import Summits.Ventures.PercRepro.S1CoreCapSpecSpreadSixLinesB
import Summits.Ventures.PercRepro.S1CoreCapSpecSpreadSixLinesA

/-!
# PercRepro — TOWARDS THE INSTANCE `ν = 6` OF THE SPREAD SPEC: ALL-SIMPLE CONFIGURATIONS OF COST `≤ 6` HAVE AT MOST NINE LINES (p1, gen 32)

`proofs/P1-S2-CORANK6.md` §4h. `tf_W_le_three_six`: four lines meeting the triangle-free base once are impossible at nullity `6` — three
of them pairwise meeting is refused (`no_fourth_W_of_triangle`), otherwise a disjoint pair among three of them makes the fourth meet two of
them (`W_meets_two`), and the case analysis ends in a triangle or in a 4-cycle with disjoint diagonals (`no_C4_W`). Then
**`card_le_nine_of_three_points_spread_six`**: a triangle ⟹ `4 + 4`; triangle-free with a line off the pencil centre ⟹ `3 + 3 + 3` (the lines
disjoint from the base are `≤ 4` and four of cost `≤ 3` would contain a triangle, `triangle_of_four_cost_three`); the pencil ⟹ `2 + 5`,
`3 + 4`, `6 + 2`; pairwise disjoint ⟹ `6`. The search's maximum is `8` (two disjoint `K₄`); `9` is what the cap `9` needs. Axioms: standard.
-/

namespace PercRepro

namespace S1

namespace FourCap

variable {β : Type} [DecidableEq β]

section SixLinesC

variable {w : β → ℕ} {ls : Finset (Finset β)}
  (hw1 : ∀ L ∈ ls, ∀ v ∈ L, w v = 1)
  (hcard : ∀ L ∈ ls, L.card = 3)
  (h3 : ∀ L ∈ ls, ∀ L' ∈ ls, L ≠ L' → (L ∩ L').card ≤ 1)
  (h7 : ∀ l : List (Finset β), l.Nodup → (∀ L ∈ l, L ∈ ls) → lineRank l ≤ 4 → wsum w (unionL l) ≤ lineRank l + 3)

include hw1 hcard h3 h7 in
/-- **At most three lines meet the triangle-free base once at nullity `6`.** -/
theorem tf_W_le_three_six
    (h4 : ∀ l : List (Finset β), l.Nodup → (∀ L ∈ l, L ∈ ls) → wsum w (unionL l) ≤ 6 + lineRank l)
    (htf : ∀ X ∈ ls, ∀ Y ∈ ls, ∀ Z ∈ ls, X ≠ Y → Y ≠ Z → X ≠ Z → (X ∩ Y).Nonempty → (Y ∩ Z).Nonempty →
      (X ∩ Z).Nonempty → (X ∩ Y ∩ Z).Nonempty)
    {A X Y : Finset β} (hA : A ∈ ls) (hX : X ∈ ls) (hY : Y ∈ ls) (hAX : A ≠ X) (hYA : Y ≠ A) (hYX' : Y ≠ X)
    (hrank : lineRank [Y, X, A] = 4) (hcardU : (unionL [Y, X, A]).card = 7) :
    (ls.filter (fun L => L ≠ A ∧ L ≠ X ∧ L ≠ Y ∧ (L ∩ unionL [Y, X, A]).card = 1)).card ≤ 3 := by
  set 𝓦 := ls.filter (fun L => L ≠ A ∧ L ≠ X ∧ L ≠ Y ∧ (L ∩ unionL [Y, X, A]).card = 1) with h𝓦
  by_contra hlt
  push Not at hlt
  obtain ⟨Z₁, Z₂, Z₃, hZ₁, hZ₂, hZ₃, h12, h13, h23⟩ := Finset.two_lt_card_iff.1 (by omega : 2 < 𝓦.card)
  have hZ₂' : Z₂ ∈ 𝓦.erase Z₁ := Finset.mem_erase.2 ⟨h12.symm, hZ₂⟩
  have hZ₃' : Z₃ ∈ (𝓦.erase Z₁).erase Z₂ := Finset.mem_erase.2 ⟨h23.symm, Finset.mem_erase.2 ⟨h13.symm, hZ₃⟩⟩
  have hpos : 0 < (((𝓦.erase Z₁).erase Z₂).erase Z₃).card := by
    rw [Finset.card_erase_of_mem hZ₃', Finset.card_erase_of_mem hZ₂', Finset.card_erase_of_mem hZ₁]
    omega
  obtain ⟨Z₄, hZ₄''⟩ := Finset.card_pos.1 hpos
  simp only [Finset.mem_erase] at hZ₄''
  obtain ⟨h43, h42, h41, hZ₄⟩ := hZ₄''
  have mem : ∀ {Z : Finset β}, Z ∈ 𝓦 → Z ∈ ls ∧ Z ≠ A ∧ Z ≠ X ∧ Z ≠ Y ∧ (Z ∩ unionL [Y, X, A]).card = 1 :=
    fun h => Finset.mem_filter.1 h
  have sym : ∀ {S T : Finset β}, (S ∩ T).Nonempty → (T ∩ S).Nonempty := fun h => by rw [Finset.inter_comm]; exact h
  -- three pairwise meeting lines of `𝓦` and a fourth: refused
  have T : ∀ {P Q R S : Finset β}, P ∈ 𝓦 → Q ∈ 𝓦 → R ∈ 𝓦 → S ∈ 𝓦 → Q ≠ P → R ≠ P → R ≠ Q → S ≠ P → S ≠ Q → S ≠ R →
      (P ∩ Q).Nonempty → (Q ∩ R).Nonempty → (P ∩ R).Nonempty → False := by
    intro P Q R S hP hQ hR hS hQP hRP hRQ hSP hSQ hSR mPQ mQR mPR
    obtain ⟨hP, hPA, hPX, hPY, kP⟩ := mem hP
    obtain ⟨hQ, hQA, hQX, hQY, kQ⟩ := mem hQ
    obtain ⟨hR, hRA, hRX, hRY, kR⟩ := mem hR
    obtain ⟨hS, hSA, hSX, hSY, kS⟩ := mem hS
    exact no_fourth_W_of_triangle hw1 hcard h3 h4 htf hA hX hY hAX hYA hYX' hrank hcardU hP hQ hR hS hPA hPX hPY hQA hQX hQY
      hRA hRX hRY hSA hSX hSY hQP hRP hRQ hSP hSQ hSR kP kQ kR kS mPQ mQR mPR
  -- a line of `𝓦` meets two of three others of which two are disjoint
  have M2 : ∀ {P Q R S : Finset β}, P ∈ 𝓦 → Q ∈ 𝓦 → R ∈ 𝓦 → S ∈ 𝓦 → Q ≠ P → R ≠ P → R ≠ Q → S ≠ P → S ≠ Q → S ≠ R →
      Disjoint Q R → ((S ∩ R).Nonempty ∧ (S ∩ Q).Nonempty) ∨ ((S ∩ R).Nonempty ∧ (S ∩ P).Nonempty) ∨
        ((S ∩ Q).Nonempty ∧ (S ∩ P).Nonempty) := by
    intro P Q R S hP hQ hR hS hQP hRP hRQ hSP hSQ hSR hQR
    obtain ⟨hP, hPA, hPX, hPY, kP⟩ := mem hP
    obtain ⟨hQ, hQA, hQX, hQY, kQ⟩ := mem hQ
    obtain ⟨hR, hRA, hRX, hRY, kR⟩ := mem hR
    obtain ⟨hS, hSA, hSX, hSY, kS⟩ := mem hS
    exact W_meets_two hw1 hcard h3 h4 hA hX hY hAX hYA hYX' hrank hcardU hP hQ hR hS hPA hPX hPY hQA hQX hQY hRA hRX hRY hSA
      hSX hSY hQP hRP hRQ hSP hSQ hSR kP kQ kR kS hQR
  -- the 4-cycle
  have C4 : ∀ {P Q R S : Finset β}, P ∈ 𝓦 → Q ∈ 𝓦 → R ∈ 𝓦 → S ∈ 𝓦 → Q ≠ P → R ≠ P → R ≠ Q → S ≠ P → S ≠ Q → S ≠ R →
      Disjoint P R → Disjoint Q S → (P ∩ Q).Nonempty → (Q ∩ R).Nonempty → (R ∩ S).Nonempty → (S ∩ P).Nonempty → False := by
    intro P Q R S hP hQ hR hS hQP hRP hRQ hSP hSQ hSR dPR dQS mPQ mQR mRS mSP
    exact no_C4_W hw1 hcard h3 h7 (mem hP).1 (mem hQ).1 (mem hR).1 (mem hS).1 hQP hRP hRQ hSP hSQ hSR dPR dQS mPQ mQR mRS mSP
  have ndis : ∀ {S T : Finset β}, ¬ Disjoint S T → (S ∩ T).Nonempty := fun h => by
    rw [Finset.not_disjoint_iff] at h
    obtain ⟨x, hx, hx'⟩ := h
    exact ⟨x, Finset.mem_inter.2 ⟨hx, hx'⟩⟩
  -- THE CORE: a disjoint pair `Zx, Zy`, the third `Zz` and the fourth `Z4`
  have core : ∀ {Zx Zy Zz Z4 : Finset β}, Zx ∈ 𝓦 → Zy ∈ 𝓦 → Zz ∈ 𝓦 → Z4 ∈ 𝓦 → Zy ≠ Zx → Zz ≠ Zx → Zz ≠ Zy → Z4 ≠ Zx →
      Z4 ≠ Zy → Z4 ≠ Zz → Disjoint Zx Zy → False := by
    intro Zx Zy Zz Z4 hx hy hz h4' hyx hzx hzy h4x h4y h4z dxy
    have exy : Zx ∩ Zy = ∅ := Finset.disjoint_iff_inter_eq_empty.1 dxy
    have eyx : Zy ∩ Zx = ∅ := Finset.disjoint_iff_inter_eq_empty.1 dxy.symm
    rcases M2 hz hx hy h4' hzx.symm hzy.symm hyx h4z h4x h4y dxy with ⟨m4y, m4x⟩ | ⟨m4y, m4z⟩ | ⟨m4x, m4z⟩
    · -- `Z4` meets `Zx` and `Zy`: `Zz` meets two of `Zx, Zy, Z4`
      rcases M2 h4' hx hy hz h4x.symm h4y.symm hyx h4z.symm hzx hzy dxy with ⟨mzy, mzx⟩ | ⟨mzy, mz4⟩ | ⟨mzx, mz4⟩
      · -- the 4-cycle `Zx – Zz – Zy – Z4 – Zx`
        have dz4 : Disjoint Zz Z4 := by
          by_contra hnd
          exact T hz h4' hx hy h4z hzx.symm h4x.symm hzy.symm h4y.symm hyx (ndis hnd) m4x mzx
        exact C4 hx hz hy h4' hzx hyx hzy.symm h4x h4z h4y dxy dz4 (sym mzx) mzy (sym m4y) m4x
      · exact T hz hy h4' hx hzy.symm h4z h4y hzx.symm hyx.symm h4x.symm mzy (sym m4y) mz4
      · exact T hz hx h4' hy hzx.symm h4z h4x hzy.symm hyx h4y.symm mzx (sym m4x) mz4
    · -- `Z4` meets `Zy` and `Zz`: then `Zy ∩ Zz = ∅`, and `Zx` meets two of `Zy, Zz, Z4` — not `Zy`
      have dyz : Disjoint Zy Zz := by
        by_contra hnd
        exact T h4' hy hz hx h4y.symm h4z.symm hzy h4x.symm hyx.symm hzx.symm m4y (ndis hnd) m4z
      rcases M2 h4' hy hz hx h4y.symm h4z.symm hzy h4x.symm hyx.symm hzx.symm dyz with ⟨_, mxy⟩ | ⟨mxz, mx4⟩ | ⟨mxy, _⟩
      · exact absurd mxy (by rw [Finset.not_nonempty_iff_eq_empty]; exact exy)
      · exact T hx hz h4' hy hzx h4x h4z hyx hzy.symm h4y.symm mxz (sym m4z) mx4
      · exact absurd mxy (by rw [Finset.not_nonempty_iff_eq_empty]; exact exy)
    · -- `Z4` meets `Zx` and `Zz`: then `Zx ∩ Zz = ∅`, and `Zy` meets two of `Zx, Zz, Z4` — not `Zx`
      have dxz : Disjoint Zx Zz := by
        by_contra hnd
        exact T h4' hx hz hy h4x.symm h4z.symm hzx h4y.symm hyx hzy.symm m4x (ndis hnd) m4z
      rcases M2 h4' hx hz hy h4x.symm h4z.symm hzx h4y.symm hyx hzy.symm dxz with ⟨_, myx⟩ | ⟨myz, my4⟩ | ⟨myx, _⟩
      · exact absurd myx (by rw [Finset.not_nonempty_iff_eq_empty]; exact eyx)
      · exact T hy hz h4' hx hzy h4y h4z hyx.symm hzx.symm h4x.symm myz (sym m4z) my4
      · exact absurd myx (by rw [Finset.not_nonempty_iff_eq_empty]; exact eyx)
  -- a disjoint pair among `Z₁, Z₂, Z₃`
  by_cases m12 : (Z₁ ∩ Z₂).Nonempty
  · by_cases m23 : (Z₂ ∩ Z₃).Nonempty
    · have d13 : Disjoint Z₁ Z₃ := by
        by_contra hnd
        exact T hZ₁ hZ₂ hZ₃ hZ₄ h12.symm h13.symm h23.symm h41 h42 h43 m12 m23 (ndis hnd)
      exact core hZ₁ hZ₃ hZ₂ hZ₄ h13.symm h12.symm h23 h41 h43 h42 d13
    · have d23 : Disjoint Z₂ Z₃ := by
        by_contra hnd
        exact m23 (ndis hnd)
      exact core hZ₂ hZ₃ hZ₁ hZ₄ h23.symm h12 h13 h42 h43 h41 d23
  · have d12 : Disjoint Z₁ Z₂ := by
      by_contra hnd
      exact m12 (ndis hnd)
    exact core hZ₁ hZ₂ hZ₃ hZ₄ h12.symm h13.symm h23.symm h41 h42 h43 d12

include hw1 hcard h3 h7 in
/-- **Every all-simple configuration of cost `≤ 6` under the spread clause has at most nine lines** (the search: eight, two disjoint `K₄`). -/
theorem card_le_nine_of_three_points_spread_six
    (h4 : ∀ l : List (Finset β), l.Nodup → (∀ L ∈ l, L ∈ ls) → wsum w (unionL l) ≤ 6 + lineRank l) : ls.card ≤ 9 := by
  have h1' := h1_of_simple hw1
  have h2' := h2_of_simple hw1 hcard
  -- the lines disjoint from a base of cost `c` form an all-simple configuration of cost `6 − c`
  have hDsimple : ∀ {b : List (Finset β)}, b.Nodup → (∀ L ∈ b, L ∈ ls) → ∀ {ν' : ℕ}, 6 + lineRank b ≤ ν' + wsum w (unionL b) →
      ∀ l : List (Finset β), l.Nodup → (∀ L ∈ l, L ∈ ls.filter (fun L => Disjoint L (unionL b))) →
        wsum w (unionL l) ≤ ν' + lineRank l := by
    intro b hb hbl ν' hcost l hl hll
    have hD : ∀ L ∈ ls.filter (fun L => Disjoint L (unionL b)), L ∈ ls ∧ Disjoint L (unionL b) :=
      fun L hL => Finset.mem_filter.1 hL
    refine cost_clause_restrict_gen h4 hb hbl hcost l hl (fun L hL => (hD L (hll L hL)).1)
      (fun L hL => (hD L (hll L hL)).2) ?_
    intro L hL hLb
    exact not_disjoint_unionL_of_mem h2' hbl hLb (hD L (hll L hL)).2
  by_cases htri : ∃ X ∈ ls, ∃ Y ∈ ls, ∃ Z ∈ ls, X ≠ Y ∧ Y ≠ Z ∧ X ≠ Z ∧ (X ∩ Y).Nonempty ∧ (Y ∩ Z).Nonempty ∧
      (X ∩ Z).Nonempty ∧ X ∩ Y ∩ Z = ∅
  · obtain ⟨X, hX, Y, hY, Z, hZ, hXY, hYZ, hXZ, ⟨c, hc⟩, ⟨a, ha⟩, ⟨b, hb⟩, hempty⟩ := htri
    rw [Finset.mem_inter] at hc ha hb
    have hab : a ≠ b := by
      rintro rfl
      exact Finset.notMem_empty a (hempty ▸ Finset.mem_inter.2 ⟨Finset.mem_inter.2 ⟨hb.1, ha.1⟩, ha.2⟩)
    have hac : a ≠ c := by
      rintro rfl
      exact Finset.notMem_empty a (hempty ▸ Finset.mem_inter.2 ⟨Finset.mem_inter.2 ⟨hc.1, hc.2⟩, ha.2⟩)
    have hbc : b ≠ c := by
      rintro rfl
      exact Finset.notMem_empty b (hempty ▸ Finset.mem_inter.2 ⟨Finset.mem_inter.2 ⟨hb.1, hc.2⟩, hb.2⟩)
    obtain ⟨hrank, hcardU⟩ := triangle_base hcard h3 hX hY hZ hXY.symm hXZ.symm hYZ.symm hc.1 hc.2 ha.1 ha.2 hb.1 hb.2 hab
    have hb' : ([Z, Y, X] : List (Finset β)).Nodup := by simp [hXY.symm, hXZ.symm, hYZ.symm]
    have hbl : ∀ L ∈ ([Z, Y, X] : List (Finset β)), L ∈ ls := by simp [hX, hY, hZ]
    have hwU : wsum w (unionL [Z, Y, X]) = 6 := by rw [wsum_unionL_eq_card hw1 _ hbl, hcardU]
    have hD := card_filter_disjoint_le_four_gen h1' h2' h3 h4 hb' hbl (by rw [hrank, hwU])
    have := card_le_of_triangle_gen hw1 hcard h3 h7 hX hY hZ hXY.symm hXZ.symm hYZ.symm hc.1 hc.2 ha.1 ha.2 hb.1 hb.2
      hab hac hbc hD
    omega
  · push Not at htri
    by_cases hmeet : ∃ A ∈ ls, ∃ X ∈ ls, A ≠ X ∧ (A ∩ X).Nonempty
    · obtain ⟨A, hA, X, hX, hAX, ⟨a, ha⟩⟩ := hmeet
      rw [Finset.mem_inter] at ha
      by_cases hY : ∃ B ∈ ls, a ∈ B ∧ ∃ Y ∈ ls, a ∉ Y ∧ (Y ∩ B).Nonempty
      · obtain ⟨B, hB, haB, Y, hYl, haY, hYB⟩ := hY
        have hYB' : Y ≠ B := fun h => haY (h ▸ haB)
        have key : ∀ {B' : Finset β}, B' ∈ ls → B ≠ B' → a ∈ B' → ls.card ≤ 9 := by
          intro B' hB' hBB' haB'
          have hYB'' : Y ≠ B' := fun h => haY (h ▸ haB')
          have hYB'd : Disjoint Y B' := tf_disjoint_of_meet h3 htri hB hB' hYl hBB' hYB' hYB'' haB haB' haY hYB
          obtain ⟨hrank, hcardU⟩ := tf_base hcard h3 hB hB' hYl hBB' hYB' haB haB' hYB hYB'd
          have hb' : ([Y, B', B] : List (Finset β)).Nodup := by simp [hBB'.symm, hYB', hYB'']
          have hbl : ∀ L ∈ ([Y, B', B] : List (Finset β)), L ∈ ls := by simp [hB, hB', hYl]
          have hwU : wsum w (unionL [Y, B', B]) = 7 := by rw [wsum_unionL_eq_card hw1 _ hbl, hcardU]
          -- the lines disjoint from the base: at most four, and four would contain a triangle
          set 𝓓 := ls.filter (fun L => Disjoint L (unionL [Y, B', B])) with h𝓓
          have hDm : ∀ L ∈ 𝓓, L ∈ ls := fun L hL => (Finset.mem_filter.1 hL).1
          have hD4 : 𝓓.card ≤ 4 := card_filter_disjoint_le_four_gen h1' h2' h3 h4 hb' hbl (by rw [hrank, hwU])
          have hD3 : 𝓓.card ≤ 3 := by
            by_contra hlt
            push Not at hlt
            obtain ⟨D₁, D₂, D₃, hD₁, hD₂, hD₃, d12, d13, d23⟩ := Finset.two_lt_card_iff.1 (by omega : 2 < 𝓓.card)
            have hD₂' : D₂ ∈ 𝓓.erase D₁ := Finset.mem_erase.2 ⟨d12.symm, hD₂⟩
            have hD₃' : D₃ ∈ (𝓓.erase D₁).erase D₂ := Finset.mem_erase.2 ⟨d23.symm, Finset.mem_erase.2 ⟨d13.symm, hD₃⟩⟩
            have hpos : 0 < (((𝓓.erase D₁).erase D₂).erase D₃).card := by
              rw [Finset.card_erase_of_mem hD₃', Finset.card_erase_of_mem hD₂', Finset.card_erase_of_mem hD₁]
              omega
            obtain ⟨D₄, hD₄''⟩ := Finset.card_pos.1 hpos
            simp only [Finset.mem_erase] at hD₄''
            obtain ⟨d43, d42, d41, hD₄⟩ := hD₄''
            have h4D : ∀ l : List (Finset β), l.Nodup → (∀ L ∈ l, L ∈ 𝓓) → wsum w (unionL l) ≤ 3 + lineRank l :=
              hDsimple hb' hbl (by rw [hrank, hwU])
            obtain ⟨P, hP, Q, hQ, R, hR, hPQ, hQR, hPR, mPQ, mQR, mPR, hPQR⟩ :=
              triangle_of_four_cost_three (fun L hL => hw1 L (hDm L hL)) (fun L hL => hcard L (hDm L hL))
                (fun L hL L' hL' hne => h3 L (hDm L hL) L' (hDm L' hL') hne) h4D hD₁ hD₂ hD₃ hD₄ d12.symm d13.symm
                d23.symm d41 d42 d43
            exact absurd (htri P (hDm P hP) Q (hDm Q hQ) R (hDm R hR) hPQ hQR hPR mPQ mQR mPR)
              (by rw [Finset.not_nonempty_iff_eq_empty]; exact hPQR)
          have hW := tf_W_le_three_six hw1 hcard h3 h7 h4 htri hB hB' hYl hBB' hYB' hYB'' hrank hcardU
          have := tf_count_gen hw1 hcard h3 h7 htri hB hB' hYl hBB' hYB' hYB'' haB haB' haY hYB hW hD3
          omega
        by_cases hBA : B = A
        · subst hBA
          exact key hX hAX ha.2
        · exact key hA hBA ha.1
      · push Not at hY
        have hno : ∀ Y ∈ ls, a ∉ Y → ∀ B ∈ ls, a ∈ B → Disjoint Y B := fun Y hYl haY B hB haB => by
          rw [Finset.disjoint_iff_inter_eq_empty]
          exact hY B hB haB Y hYl haY
        rcases pencil_count_gen hw1 hcard h3 h4 (d₂ := 5) (d₃ := 4) (d₄ := 2) hA hX hAX ha.1 ha.2 hno
          (fun {b} hb hbl hr hu => by
            -- two pencil lines: the lines avoiding the centre cost `≤ 4`
            have hD : ∀ L ∈ ls.filter (fun L => Disjoint L (unionL b)), L ∈ ls := fun L hL => (Finset.mem_filter.1 hL).1
            exact card_le_five_of_three_points_spread_four (fun L hL => hw1 L (hD L hL)) (fun L hL => hcard L (hD L hL))
              (fun L hL L' hL' hne => h3 L (hD L hL) L' (hD L' hL') hne) (fun l hl hll => h7 l hl (fun L hL => hD L (hll L hL)))
              (hDsimple hb hbl (by rw [hr, hu])))
          (fun {b} hb hbl hr hu => card_filter_disjoint_le_four_gen h1' h2' h3 h4 hb hbl (by rw [hr, hu]))
          (fun {b} hb hbl hr hu => card_filter_disjoint_le_two_gen h1' h2' h3 h4 hb hbl (by rw [hr, hu])) with h | h | h
        · omega
        · omega
        · omega
    · push Not at hmeet
      exact card_le_nu_of_pairwise_disjoint hw1 hcard (ν := 6) h4 (fun L hL L' hL' hne => by
        rw [Finset.disjoint_iff_inter_eq_empty]; exact hmeet L hL L' hL' hne) |>.trans (by norm_num)

end SixLinesC

end FourCap

end S1

end PercRepro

----

**PROBLEM STATEMENT:** Lines in the material above that include the string "hmeet" should be listed.

**OUTPUT:**
    by_cases hmeet : ∃ A ∈ ls, ∃ X ∈ ls, A ≠ X ∧ (A ∩ X).Nonempty
    · obtain ⟨A, hA, X, hX, hAX, ⟨a, ha⟩⟩ := hmeet
    · push Not at hmeet
        rw [Finset.disjoint_iff_inter_eq_empty]; exact hmeet L hL L' hL' hne) |>.trans (by norm_num)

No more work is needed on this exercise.